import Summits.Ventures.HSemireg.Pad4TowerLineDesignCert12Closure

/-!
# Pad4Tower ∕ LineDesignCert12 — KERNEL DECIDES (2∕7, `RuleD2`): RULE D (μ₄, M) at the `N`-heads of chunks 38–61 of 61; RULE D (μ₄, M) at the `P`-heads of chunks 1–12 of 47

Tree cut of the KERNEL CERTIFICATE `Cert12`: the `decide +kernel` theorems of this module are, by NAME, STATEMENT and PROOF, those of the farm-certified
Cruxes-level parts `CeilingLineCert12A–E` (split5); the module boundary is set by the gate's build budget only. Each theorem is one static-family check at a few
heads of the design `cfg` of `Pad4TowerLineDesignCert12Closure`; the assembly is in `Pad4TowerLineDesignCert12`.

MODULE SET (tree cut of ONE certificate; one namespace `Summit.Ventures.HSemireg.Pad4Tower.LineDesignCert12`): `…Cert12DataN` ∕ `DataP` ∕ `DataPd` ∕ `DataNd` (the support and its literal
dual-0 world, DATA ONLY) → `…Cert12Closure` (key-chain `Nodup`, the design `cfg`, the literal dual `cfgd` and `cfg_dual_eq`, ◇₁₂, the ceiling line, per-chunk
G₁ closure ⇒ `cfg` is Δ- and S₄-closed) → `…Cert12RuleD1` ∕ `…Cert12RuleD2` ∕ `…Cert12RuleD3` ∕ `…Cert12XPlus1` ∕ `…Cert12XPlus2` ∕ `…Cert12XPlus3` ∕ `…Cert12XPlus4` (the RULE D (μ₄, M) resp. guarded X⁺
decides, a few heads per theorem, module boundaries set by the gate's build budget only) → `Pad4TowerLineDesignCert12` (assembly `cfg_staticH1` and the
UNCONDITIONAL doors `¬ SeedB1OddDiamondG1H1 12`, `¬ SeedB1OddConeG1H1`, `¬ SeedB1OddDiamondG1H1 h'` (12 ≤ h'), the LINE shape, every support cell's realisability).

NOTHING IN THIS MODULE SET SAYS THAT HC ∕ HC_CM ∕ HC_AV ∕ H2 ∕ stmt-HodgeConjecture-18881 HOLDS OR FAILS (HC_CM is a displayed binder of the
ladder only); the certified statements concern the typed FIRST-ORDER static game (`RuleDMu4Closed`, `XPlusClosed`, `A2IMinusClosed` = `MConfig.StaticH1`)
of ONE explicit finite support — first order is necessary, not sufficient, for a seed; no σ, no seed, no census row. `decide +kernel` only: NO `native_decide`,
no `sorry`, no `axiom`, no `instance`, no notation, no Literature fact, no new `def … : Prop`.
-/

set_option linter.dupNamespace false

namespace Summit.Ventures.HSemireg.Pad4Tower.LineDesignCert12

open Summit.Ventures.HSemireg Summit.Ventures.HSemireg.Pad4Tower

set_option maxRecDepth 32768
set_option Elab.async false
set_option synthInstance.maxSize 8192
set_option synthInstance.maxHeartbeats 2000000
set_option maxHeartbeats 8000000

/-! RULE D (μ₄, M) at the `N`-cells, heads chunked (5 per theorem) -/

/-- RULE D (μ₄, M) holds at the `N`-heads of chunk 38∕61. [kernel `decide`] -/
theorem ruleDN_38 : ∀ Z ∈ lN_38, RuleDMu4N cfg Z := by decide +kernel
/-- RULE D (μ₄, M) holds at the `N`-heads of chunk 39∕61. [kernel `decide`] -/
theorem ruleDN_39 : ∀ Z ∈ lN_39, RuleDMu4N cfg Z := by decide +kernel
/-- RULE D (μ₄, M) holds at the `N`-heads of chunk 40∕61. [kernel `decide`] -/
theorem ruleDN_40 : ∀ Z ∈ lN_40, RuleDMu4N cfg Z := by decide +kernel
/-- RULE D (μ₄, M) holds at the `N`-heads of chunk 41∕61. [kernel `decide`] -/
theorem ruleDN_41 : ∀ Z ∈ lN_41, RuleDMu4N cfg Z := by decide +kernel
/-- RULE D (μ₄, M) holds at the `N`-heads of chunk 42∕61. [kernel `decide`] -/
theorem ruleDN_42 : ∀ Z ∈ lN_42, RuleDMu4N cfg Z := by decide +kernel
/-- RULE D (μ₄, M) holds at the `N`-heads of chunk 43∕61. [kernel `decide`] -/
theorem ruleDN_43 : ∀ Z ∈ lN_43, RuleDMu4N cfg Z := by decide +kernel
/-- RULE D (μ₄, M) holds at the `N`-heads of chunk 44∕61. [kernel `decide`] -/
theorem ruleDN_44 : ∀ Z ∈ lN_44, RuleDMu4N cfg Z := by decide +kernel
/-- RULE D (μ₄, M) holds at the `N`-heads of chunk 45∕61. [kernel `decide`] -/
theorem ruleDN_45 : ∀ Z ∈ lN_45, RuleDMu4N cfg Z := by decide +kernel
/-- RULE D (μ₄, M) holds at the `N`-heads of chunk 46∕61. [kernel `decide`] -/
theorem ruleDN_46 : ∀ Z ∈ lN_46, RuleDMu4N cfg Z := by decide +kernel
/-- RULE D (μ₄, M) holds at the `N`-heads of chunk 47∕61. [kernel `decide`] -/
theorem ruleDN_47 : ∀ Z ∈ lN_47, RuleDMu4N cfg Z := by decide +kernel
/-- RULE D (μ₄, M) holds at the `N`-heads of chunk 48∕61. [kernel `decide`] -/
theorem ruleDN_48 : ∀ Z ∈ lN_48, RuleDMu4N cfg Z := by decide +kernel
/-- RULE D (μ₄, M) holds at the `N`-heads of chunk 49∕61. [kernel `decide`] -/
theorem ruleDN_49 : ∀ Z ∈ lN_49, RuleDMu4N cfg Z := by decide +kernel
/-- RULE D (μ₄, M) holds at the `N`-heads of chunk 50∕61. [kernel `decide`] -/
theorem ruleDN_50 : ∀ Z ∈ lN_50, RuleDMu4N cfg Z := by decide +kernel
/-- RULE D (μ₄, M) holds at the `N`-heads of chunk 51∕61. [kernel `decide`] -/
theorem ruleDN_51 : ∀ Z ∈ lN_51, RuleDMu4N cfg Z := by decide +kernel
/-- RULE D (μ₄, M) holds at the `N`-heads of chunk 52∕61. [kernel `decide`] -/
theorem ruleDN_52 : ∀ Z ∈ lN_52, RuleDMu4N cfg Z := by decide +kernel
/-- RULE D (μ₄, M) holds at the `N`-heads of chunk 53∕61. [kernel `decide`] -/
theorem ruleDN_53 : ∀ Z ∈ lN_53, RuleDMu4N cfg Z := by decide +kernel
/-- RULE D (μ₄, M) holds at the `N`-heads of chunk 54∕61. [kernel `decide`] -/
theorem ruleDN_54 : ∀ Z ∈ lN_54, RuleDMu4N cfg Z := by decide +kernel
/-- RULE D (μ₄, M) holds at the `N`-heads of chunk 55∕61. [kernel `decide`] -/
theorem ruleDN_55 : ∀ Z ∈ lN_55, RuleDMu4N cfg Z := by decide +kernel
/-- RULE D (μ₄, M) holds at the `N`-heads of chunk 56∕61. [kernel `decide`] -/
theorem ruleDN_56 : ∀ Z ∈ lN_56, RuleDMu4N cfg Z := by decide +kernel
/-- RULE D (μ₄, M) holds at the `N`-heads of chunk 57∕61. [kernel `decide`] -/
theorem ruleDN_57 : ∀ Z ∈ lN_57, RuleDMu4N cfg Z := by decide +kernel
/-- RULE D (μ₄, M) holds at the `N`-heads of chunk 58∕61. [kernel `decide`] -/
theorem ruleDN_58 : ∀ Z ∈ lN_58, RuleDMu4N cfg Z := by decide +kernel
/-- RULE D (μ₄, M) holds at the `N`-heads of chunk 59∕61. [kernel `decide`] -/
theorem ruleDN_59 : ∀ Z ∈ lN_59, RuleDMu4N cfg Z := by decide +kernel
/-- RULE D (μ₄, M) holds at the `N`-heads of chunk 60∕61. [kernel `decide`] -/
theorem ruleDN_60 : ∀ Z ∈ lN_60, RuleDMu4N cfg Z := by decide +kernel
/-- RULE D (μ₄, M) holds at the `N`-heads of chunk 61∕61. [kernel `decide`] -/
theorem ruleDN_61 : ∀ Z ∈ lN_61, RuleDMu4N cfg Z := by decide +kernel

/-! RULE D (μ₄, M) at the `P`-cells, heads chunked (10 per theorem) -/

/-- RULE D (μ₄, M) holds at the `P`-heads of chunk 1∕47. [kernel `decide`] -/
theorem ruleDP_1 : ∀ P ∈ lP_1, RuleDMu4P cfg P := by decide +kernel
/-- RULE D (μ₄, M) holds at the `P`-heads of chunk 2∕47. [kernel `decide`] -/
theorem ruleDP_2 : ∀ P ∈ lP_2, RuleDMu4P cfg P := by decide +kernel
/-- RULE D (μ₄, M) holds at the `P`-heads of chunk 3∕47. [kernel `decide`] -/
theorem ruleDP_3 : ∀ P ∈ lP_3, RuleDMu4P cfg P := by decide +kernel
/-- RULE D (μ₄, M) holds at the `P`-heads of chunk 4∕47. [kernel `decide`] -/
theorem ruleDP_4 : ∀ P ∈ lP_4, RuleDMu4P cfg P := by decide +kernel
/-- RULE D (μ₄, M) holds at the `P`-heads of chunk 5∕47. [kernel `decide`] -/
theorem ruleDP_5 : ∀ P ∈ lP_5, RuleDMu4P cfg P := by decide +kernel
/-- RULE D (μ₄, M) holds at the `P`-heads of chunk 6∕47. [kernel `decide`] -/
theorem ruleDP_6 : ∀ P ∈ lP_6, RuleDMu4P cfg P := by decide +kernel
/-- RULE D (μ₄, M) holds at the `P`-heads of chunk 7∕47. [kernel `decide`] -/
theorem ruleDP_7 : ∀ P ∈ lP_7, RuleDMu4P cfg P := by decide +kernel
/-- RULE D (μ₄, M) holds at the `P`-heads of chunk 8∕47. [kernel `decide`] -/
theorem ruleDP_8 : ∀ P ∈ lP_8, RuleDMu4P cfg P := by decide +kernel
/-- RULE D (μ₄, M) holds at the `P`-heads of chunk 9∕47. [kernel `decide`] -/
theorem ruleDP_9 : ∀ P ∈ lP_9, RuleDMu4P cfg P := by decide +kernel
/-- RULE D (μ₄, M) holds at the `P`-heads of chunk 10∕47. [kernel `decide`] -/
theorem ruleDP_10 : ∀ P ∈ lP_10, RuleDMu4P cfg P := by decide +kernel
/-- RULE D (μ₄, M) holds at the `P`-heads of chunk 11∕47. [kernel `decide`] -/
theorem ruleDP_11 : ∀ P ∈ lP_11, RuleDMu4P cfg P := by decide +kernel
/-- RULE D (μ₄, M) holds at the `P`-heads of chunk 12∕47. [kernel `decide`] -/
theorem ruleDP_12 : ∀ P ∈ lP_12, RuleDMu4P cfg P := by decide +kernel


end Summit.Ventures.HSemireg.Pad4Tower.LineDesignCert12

Action item:
Among the lines above, find the one with "set_option Elab.async false" and the one with "(5 per theorem) -/". Quote both and everything between them, exactly.

Exercise result:
set_option Elab.async false
set_option synthInstance.maxSize 8192
set_option synthInstance.maxHeartbeats 2000000
set_option maxHeartbeats 8000000

/-! RULE D (μ₄, M) at the `N`-cells, heads chunked (5 per theorem) -/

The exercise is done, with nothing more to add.